# What to do
Among the entries below, only the lines starting at the one with "set D₀ : M := cc" and ending at the one with "have hTr : D₀⁻¹", both included, are to be printed exactly.

# Dataset records
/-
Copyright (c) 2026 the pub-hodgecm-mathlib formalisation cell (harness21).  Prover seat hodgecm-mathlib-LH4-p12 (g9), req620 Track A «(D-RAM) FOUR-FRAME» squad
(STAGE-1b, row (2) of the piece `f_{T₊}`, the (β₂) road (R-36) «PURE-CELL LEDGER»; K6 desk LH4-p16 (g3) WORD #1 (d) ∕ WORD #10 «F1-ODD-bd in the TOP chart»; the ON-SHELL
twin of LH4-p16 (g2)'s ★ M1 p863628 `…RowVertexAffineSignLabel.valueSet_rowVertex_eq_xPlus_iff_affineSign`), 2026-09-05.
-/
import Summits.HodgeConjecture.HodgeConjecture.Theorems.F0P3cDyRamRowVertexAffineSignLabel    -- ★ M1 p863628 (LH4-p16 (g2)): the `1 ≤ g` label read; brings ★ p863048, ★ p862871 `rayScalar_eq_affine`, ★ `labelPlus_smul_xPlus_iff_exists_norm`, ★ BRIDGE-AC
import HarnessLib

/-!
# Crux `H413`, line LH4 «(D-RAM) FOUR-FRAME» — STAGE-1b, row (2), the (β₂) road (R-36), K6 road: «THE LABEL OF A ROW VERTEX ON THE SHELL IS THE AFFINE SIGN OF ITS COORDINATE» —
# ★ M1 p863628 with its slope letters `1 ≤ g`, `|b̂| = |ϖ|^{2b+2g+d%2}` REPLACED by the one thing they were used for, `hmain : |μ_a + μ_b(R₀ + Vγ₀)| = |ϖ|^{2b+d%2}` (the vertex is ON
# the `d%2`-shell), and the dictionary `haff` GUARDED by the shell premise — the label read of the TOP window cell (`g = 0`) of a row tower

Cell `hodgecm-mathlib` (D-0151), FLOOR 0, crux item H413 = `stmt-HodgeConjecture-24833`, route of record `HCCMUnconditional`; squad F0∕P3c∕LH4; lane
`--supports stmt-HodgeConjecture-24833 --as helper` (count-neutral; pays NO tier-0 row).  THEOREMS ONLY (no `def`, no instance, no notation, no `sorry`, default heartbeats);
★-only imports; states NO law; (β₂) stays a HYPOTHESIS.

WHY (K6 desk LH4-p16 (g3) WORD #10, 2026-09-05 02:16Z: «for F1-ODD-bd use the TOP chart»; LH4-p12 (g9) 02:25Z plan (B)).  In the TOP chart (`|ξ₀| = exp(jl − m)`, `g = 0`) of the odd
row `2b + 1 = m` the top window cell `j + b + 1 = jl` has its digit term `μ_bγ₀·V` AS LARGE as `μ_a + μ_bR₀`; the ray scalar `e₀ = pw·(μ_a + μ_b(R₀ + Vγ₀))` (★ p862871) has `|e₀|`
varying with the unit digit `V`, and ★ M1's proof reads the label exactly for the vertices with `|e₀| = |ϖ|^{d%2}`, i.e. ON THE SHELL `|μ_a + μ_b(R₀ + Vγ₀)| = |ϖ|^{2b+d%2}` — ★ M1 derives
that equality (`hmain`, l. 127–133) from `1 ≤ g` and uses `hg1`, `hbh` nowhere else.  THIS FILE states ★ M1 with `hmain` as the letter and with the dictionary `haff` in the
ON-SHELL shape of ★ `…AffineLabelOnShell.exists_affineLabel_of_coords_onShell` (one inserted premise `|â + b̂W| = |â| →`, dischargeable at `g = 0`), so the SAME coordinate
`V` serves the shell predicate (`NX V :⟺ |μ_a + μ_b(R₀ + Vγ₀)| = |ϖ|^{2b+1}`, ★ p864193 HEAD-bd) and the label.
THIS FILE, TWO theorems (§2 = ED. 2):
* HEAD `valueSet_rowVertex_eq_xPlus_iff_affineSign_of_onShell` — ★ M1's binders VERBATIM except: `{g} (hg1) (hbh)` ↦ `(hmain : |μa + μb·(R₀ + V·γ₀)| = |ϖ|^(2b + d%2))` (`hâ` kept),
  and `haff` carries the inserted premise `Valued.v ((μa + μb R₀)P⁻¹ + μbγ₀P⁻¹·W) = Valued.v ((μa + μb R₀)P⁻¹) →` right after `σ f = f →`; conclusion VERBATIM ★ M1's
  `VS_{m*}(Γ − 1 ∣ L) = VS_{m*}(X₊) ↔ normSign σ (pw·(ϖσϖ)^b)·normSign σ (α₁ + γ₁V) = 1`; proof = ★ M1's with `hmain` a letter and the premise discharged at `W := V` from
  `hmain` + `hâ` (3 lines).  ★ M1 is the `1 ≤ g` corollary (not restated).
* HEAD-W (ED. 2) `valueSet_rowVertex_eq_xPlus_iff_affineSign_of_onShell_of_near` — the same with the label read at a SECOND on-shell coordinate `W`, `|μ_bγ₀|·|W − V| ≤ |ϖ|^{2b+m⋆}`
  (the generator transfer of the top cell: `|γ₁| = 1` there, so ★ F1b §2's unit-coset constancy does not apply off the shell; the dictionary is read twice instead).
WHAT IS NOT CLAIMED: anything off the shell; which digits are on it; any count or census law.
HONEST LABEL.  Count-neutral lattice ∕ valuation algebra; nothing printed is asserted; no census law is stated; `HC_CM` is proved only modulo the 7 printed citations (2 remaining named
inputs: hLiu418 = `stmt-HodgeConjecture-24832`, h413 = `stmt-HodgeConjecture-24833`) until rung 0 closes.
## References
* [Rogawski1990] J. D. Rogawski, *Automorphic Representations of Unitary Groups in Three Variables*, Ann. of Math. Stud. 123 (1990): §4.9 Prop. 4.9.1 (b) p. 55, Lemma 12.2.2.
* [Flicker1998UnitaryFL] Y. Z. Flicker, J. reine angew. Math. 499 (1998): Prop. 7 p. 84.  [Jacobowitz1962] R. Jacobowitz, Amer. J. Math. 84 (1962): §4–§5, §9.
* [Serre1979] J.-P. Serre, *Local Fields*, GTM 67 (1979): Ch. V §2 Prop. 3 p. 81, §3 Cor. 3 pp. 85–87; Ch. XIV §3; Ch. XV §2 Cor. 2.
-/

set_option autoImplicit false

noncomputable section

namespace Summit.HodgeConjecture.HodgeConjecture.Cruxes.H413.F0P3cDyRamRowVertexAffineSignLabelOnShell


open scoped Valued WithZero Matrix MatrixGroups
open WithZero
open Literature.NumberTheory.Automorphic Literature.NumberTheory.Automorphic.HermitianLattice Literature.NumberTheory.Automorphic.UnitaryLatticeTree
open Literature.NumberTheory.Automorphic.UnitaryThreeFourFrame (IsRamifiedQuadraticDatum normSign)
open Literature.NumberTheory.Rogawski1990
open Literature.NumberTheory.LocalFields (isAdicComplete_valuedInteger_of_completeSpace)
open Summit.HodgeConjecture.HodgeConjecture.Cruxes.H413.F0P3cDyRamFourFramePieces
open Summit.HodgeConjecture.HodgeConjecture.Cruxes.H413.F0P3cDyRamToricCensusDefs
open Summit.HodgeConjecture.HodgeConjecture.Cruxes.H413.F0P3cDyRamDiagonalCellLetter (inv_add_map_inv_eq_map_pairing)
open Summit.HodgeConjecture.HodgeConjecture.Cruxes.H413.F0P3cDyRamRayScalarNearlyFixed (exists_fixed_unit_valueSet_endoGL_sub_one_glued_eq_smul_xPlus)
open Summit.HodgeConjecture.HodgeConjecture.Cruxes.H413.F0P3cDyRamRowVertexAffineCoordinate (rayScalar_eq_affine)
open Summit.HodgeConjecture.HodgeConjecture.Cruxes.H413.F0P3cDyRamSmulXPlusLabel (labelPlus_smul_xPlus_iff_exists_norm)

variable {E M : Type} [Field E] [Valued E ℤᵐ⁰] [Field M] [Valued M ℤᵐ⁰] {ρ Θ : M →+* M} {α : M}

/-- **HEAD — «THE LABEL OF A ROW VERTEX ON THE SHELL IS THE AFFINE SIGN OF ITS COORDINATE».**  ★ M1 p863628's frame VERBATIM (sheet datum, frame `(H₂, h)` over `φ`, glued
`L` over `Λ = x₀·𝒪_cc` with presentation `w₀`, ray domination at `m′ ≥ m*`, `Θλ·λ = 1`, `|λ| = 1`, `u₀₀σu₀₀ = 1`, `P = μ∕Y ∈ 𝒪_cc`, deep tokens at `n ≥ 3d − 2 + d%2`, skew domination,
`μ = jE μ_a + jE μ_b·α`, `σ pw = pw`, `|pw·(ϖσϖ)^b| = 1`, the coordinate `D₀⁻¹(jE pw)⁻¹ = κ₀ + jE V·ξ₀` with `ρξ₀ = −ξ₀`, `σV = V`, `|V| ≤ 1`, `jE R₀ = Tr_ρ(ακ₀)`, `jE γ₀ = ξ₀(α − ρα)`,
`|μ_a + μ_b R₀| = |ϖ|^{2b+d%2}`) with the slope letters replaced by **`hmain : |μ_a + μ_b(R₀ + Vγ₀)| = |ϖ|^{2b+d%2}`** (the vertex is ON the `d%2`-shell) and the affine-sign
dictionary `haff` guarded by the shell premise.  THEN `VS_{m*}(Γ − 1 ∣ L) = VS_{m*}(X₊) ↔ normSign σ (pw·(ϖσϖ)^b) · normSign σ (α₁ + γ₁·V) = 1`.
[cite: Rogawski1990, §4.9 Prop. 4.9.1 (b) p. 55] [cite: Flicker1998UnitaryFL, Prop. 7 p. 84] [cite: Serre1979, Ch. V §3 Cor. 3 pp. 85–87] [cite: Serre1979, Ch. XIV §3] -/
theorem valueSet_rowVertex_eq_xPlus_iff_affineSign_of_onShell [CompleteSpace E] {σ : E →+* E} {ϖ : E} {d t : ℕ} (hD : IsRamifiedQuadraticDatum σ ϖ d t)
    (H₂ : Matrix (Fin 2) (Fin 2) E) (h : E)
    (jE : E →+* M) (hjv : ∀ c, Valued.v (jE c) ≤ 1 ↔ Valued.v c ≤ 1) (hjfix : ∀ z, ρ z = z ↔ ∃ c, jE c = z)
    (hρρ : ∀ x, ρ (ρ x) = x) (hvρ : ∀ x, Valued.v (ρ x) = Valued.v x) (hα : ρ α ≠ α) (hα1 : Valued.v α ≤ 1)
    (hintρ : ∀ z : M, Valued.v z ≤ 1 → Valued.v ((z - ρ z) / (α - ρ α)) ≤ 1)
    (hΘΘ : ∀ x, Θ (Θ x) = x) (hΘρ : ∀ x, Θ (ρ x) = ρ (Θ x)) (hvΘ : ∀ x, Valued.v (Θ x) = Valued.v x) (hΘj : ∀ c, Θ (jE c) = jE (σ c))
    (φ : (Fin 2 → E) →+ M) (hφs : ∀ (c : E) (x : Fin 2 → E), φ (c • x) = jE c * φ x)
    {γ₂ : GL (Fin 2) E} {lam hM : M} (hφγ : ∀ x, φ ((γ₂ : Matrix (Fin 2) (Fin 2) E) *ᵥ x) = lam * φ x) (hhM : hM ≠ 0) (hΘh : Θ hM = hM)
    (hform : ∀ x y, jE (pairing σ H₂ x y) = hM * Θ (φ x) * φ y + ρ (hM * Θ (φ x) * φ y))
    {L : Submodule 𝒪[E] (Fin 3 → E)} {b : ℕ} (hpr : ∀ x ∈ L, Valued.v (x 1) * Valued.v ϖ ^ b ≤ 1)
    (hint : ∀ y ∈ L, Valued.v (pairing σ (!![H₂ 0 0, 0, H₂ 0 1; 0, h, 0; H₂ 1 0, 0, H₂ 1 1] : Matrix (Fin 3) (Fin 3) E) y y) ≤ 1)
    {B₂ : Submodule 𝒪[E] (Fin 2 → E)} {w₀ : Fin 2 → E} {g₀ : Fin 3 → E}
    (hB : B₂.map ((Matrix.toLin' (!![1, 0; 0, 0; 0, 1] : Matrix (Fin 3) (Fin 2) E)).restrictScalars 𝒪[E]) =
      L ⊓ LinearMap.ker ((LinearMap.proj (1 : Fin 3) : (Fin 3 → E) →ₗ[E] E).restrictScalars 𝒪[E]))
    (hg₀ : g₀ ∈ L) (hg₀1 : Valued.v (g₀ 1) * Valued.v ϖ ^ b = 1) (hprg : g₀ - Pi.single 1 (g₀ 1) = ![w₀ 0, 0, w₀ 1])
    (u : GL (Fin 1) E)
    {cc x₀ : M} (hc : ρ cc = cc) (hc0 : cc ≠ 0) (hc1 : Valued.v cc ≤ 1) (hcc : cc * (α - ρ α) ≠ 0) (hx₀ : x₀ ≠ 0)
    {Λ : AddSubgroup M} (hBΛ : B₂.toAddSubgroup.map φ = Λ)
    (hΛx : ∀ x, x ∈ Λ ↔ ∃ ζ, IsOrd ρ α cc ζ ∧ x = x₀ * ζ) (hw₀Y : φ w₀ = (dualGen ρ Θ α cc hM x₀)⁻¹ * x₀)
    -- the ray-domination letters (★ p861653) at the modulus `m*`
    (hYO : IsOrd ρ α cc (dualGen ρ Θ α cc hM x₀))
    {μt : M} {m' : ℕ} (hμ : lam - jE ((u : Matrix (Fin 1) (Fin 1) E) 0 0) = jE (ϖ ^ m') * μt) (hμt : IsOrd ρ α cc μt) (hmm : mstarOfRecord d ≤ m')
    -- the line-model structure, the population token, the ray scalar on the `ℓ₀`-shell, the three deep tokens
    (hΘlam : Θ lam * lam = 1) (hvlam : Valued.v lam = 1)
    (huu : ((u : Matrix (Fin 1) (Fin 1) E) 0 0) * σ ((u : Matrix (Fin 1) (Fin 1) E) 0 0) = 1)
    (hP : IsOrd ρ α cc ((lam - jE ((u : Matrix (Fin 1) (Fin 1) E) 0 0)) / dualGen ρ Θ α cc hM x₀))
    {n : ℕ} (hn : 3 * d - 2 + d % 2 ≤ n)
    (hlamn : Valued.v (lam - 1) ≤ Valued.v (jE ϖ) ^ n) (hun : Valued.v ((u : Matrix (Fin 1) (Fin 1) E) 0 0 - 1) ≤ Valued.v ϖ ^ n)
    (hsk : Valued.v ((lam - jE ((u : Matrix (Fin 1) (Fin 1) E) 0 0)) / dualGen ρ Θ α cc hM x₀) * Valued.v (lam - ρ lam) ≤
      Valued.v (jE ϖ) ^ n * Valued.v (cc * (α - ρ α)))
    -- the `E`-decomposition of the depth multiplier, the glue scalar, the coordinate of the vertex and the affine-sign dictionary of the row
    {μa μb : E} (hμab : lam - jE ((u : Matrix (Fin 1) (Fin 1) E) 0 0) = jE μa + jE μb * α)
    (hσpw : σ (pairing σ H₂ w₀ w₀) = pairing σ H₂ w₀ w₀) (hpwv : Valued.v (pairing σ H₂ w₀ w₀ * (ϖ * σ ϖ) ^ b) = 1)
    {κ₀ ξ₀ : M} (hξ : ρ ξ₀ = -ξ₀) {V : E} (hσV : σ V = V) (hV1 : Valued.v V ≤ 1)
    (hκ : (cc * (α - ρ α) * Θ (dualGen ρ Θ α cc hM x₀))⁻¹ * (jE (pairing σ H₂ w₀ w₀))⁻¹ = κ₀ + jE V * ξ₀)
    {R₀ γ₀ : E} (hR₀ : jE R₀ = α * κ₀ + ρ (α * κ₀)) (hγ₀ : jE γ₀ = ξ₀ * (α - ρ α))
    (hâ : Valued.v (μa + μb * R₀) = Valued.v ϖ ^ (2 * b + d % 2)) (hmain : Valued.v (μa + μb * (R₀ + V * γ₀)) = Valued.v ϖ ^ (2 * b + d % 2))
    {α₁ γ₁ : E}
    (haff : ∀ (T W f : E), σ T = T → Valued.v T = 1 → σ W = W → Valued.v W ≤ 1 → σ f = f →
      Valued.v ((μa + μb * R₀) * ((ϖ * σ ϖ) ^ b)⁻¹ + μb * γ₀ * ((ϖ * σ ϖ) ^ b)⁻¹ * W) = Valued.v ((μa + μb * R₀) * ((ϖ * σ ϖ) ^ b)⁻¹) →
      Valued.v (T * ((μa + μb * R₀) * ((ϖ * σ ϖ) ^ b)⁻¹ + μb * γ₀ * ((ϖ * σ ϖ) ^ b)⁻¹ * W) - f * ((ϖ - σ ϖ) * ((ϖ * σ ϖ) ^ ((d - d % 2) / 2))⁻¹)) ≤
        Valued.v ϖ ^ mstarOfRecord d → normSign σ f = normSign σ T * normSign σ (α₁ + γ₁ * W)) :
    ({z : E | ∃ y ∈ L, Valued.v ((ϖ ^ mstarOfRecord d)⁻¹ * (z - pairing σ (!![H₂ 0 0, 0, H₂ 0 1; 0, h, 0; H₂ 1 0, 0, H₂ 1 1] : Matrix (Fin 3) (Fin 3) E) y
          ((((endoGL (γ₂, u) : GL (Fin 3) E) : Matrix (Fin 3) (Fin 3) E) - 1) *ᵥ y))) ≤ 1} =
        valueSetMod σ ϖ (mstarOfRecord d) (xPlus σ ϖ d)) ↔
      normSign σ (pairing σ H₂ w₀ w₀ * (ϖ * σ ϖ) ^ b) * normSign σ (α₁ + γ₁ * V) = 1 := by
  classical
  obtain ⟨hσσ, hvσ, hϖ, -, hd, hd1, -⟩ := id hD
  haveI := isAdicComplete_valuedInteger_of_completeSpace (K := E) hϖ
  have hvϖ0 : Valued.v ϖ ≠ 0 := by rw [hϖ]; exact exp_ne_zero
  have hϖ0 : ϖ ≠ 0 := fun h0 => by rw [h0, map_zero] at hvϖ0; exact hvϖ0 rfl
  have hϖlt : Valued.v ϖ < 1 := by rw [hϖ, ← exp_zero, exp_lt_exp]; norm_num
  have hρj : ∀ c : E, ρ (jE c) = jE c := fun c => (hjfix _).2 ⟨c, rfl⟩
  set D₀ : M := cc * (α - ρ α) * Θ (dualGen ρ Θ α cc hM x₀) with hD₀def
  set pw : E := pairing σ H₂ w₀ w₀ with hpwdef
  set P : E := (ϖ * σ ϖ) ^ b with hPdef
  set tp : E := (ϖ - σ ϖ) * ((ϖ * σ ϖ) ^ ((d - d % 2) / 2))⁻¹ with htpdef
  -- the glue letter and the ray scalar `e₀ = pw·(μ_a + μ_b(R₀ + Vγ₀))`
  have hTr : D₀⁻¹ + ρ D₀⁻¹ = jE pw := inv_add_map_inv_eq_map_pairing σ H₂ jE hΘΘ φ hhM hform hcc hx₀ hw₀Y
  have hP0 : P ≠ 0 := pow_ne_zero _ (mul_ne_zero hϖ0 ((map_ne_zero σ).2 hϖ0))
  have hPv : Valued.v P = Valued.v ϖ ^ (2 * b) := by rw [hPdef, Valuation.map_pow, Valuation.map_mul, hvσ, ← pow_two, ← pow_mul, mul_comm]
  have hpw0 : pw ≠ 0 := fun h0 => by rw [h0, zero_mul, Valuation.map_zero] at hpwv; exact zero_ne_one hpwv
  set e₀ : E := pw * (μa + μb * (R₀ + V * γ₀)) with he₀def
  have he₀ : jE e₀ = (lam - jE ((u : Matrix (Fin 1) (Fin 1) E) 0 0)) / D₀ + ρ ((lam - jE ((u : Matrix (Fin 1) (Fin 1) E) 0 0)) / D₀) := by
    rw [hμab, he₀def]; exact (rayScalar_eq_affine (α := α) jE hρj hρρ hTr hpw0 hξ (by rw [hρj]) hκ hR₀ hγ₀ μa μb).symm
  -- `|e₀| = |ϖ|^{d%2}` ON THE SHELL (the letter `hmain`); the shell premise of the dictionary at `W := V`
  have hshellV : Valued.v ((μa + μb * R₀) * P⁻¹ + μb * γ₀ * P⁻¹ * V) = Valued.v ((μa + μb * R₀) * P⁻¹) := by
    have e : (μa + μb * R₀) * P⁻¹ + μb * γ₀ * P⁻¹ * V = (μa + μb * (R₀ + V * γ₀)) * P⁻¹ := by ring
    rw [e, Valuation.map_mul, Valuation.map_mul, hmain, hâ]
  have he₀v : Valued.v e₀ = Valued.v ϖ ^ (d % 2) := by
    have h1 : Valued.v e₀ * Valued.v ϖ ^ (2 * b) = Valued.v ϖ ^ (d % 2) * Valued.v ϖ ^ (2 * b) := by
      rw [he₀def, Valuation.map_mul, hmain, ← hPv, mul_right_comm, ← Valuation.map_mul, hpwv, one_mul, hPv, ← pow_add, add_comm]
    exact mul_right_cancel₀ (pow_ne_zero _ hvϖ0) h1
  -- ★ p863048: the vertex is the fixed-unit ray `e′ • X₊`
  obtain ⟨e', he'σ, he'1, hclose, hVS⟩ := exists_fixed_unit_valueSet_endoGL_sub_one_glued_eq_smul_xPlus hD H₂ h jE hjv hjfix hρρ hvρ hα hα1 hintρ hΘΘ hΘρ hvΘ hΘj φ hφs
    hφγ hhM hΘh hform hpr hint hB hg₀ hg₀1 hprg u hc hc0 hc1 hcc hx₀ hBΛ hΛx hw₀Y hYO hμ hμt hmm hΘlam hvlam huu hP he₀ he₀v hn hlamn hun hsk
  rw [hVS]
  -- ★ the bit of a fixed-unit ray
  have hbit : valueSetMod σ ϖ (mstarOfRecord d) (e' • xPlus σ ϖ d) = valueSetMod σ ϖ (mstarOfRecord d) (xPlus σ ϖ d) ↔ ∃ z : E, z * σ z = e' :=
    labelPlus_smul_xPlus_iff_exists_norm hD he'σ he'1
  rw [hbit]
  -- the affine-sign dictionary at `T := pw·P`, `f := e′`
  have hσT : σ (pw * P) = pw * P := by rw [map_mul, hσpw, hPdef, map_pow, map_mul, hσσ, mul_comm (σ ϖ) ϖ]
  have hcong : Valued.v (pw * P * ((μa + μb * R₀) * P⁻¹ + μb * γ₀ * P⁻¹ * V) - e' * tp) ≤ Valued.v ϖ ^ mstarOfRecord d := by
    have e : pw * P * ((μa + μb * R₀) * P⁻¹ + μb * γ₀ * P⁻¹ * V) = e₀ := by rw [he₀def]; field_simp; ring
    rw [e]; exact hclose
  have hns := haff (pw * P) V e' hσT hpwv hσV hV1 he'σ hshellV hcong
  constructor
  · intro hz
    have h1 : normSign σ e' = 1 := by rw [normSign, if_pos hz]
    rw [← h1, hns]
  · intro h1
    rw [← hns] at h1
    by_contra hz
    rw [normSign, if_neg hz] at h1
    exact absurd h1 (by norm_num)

---

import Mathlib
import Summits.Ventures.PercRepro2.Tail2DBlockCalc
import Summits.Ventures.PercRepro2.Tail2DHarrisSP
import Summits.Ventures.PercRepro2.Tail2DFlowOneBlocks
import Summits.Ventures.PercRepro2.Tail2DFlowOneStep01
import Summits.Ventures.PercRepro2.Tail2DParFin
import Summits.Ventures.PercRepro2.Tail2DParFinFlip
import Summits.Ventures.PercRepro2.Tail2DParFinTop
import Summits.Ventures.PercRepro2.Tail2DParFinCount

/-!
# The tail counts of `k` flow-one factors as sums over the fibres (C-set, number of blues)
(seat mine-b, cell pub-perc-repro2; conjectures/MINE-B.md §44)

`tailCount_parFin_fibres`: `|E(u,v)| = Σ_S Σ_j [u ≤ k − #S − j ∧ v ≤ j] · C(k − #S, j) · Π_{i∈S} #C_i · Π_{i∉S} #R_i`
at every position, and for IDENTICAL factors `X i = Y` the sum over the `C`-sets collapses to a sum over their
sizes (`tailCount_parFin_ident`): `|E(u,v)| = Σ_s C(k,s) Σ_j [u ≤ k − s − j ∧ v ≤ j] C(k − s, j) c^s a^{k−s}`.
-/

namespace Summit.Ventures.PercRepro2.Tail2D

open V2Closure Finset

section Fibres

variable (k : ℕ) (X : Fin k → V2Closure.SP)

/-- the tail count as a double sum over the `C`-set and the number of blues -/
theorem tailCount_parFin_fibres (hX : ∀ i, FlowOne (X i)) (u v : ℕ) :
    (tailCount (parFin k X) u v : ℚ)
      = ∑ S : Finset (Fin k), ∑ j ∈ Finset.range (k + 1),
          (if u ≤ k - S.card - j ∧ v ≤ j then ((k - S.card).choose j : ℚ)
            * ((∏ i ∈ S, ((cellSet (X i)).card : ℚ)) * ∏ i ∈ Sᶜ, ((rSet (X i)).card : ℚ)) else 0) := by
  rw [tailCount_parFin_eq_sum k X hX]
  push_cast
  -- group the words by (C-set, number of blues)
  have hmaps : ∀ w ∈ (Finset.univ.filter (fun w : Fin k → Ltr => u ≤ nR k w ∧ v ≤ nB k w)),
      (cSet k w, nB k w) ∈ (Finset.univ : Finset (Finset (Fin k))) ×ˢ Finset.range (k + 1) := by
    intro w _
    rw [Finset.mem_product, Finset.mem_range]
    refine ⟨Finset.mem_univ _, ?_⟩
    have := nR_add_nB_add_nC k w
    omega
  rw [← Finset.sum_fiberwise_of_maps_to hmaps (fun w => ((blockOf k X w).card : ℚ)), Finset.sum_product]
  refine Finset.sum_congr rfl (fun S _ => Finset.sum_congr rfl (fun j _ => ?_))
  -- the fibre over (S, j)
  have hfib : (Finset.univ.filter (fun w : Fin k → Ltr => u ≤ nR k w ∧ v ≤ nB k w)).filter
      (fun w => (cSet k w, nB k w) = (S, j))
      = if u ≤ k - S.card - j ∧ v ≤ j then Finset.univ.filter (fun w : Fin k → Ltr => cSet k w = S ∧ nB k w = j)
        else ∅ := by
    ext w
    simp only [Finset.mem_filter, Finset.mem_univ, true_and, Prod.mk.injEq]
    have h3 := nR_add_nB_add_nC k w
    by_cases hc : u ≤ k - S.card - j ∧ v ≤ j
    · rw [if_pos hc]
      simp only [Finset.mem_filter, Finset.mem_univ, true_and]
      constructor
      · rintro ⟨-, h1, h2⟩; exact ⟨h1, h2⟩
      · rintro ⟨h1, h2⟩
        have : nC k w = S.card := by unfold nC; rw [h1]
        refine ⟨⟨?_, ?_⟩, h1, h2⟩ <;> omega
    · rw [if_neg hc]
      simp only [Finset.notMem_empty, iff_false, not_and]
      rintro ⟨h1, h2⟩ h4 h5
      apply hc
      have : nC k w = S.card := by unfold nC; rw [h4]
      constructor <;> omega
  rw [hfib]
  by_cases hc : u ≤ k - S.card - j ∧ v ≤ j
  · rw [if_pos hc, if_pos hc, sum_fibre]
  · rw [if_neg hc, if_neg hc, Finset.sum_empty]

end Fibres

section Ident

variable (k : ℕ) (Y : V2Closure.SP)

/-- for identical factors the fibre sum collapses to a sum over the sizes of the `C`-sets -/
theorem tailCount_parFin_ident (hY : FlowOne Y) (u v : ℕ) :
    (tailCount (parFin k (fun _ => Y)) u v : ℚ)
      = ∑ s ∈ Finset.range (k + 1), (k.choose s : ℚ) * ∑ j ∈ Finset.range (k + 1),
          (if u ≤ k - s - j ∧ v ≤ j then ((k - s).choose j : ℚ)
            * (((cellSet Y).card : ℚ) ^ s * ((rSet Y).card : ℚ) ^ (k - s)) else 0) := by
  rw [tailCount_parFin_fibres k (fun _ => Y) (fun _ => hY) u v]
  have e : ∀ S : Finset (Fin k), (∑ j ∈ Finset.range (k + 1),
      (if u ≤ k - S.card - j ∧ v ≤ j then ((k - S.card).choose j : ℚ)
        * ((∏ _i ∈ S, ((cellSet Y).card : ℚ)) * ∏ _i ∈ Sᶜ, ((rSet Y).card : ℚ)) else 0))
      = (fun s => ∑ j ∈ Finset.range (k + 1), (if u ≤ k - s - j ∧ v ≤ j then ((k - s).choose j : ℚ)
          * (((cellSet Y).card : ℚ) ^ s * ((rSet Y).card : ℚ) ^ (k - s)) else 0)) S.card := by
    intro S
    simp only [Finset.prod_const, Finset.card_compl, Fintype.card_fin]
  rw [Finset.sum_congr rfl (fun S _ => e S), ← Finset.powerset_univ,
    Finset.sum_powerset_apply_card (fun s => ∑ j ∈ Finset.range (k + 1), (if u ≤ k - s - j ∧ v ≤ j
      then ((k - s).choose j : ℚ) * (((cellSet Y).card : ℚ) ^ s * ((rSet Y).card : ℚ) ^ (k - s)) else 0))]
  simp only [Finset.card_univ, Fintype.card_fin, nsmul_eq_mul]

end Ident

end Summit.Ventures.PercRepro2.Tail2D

# Reply to the task
  set D₀ : M := cc * (α - ρ α) * Θ (dualGen ρ Θ α cc hM x₀) with hD₀def
  set pw : E := pairing σ H₂ w₀ w₀ with hpwdef
  set P : E := (ϖ * σ ϖ) ^ b with hPdef
  set tp : E := (ϖ - σ ϖ) * ((ϖ * σ ϖ) ^ ((d - d % 2) / 2))⁻¹ with htpdef
  -- the glue letter and the ray scalar `e₀ = pw·(μ_a + μ_b(R₀ + Vγ₀))`
  have hTr : D₀⁻¹ + ρ D₀⁻¹ = jE pw := inv_add_map_inv_eq_map_pairing σ H₂ jE hΘΘ φ hhM hform hcc hx₀ hw₀Y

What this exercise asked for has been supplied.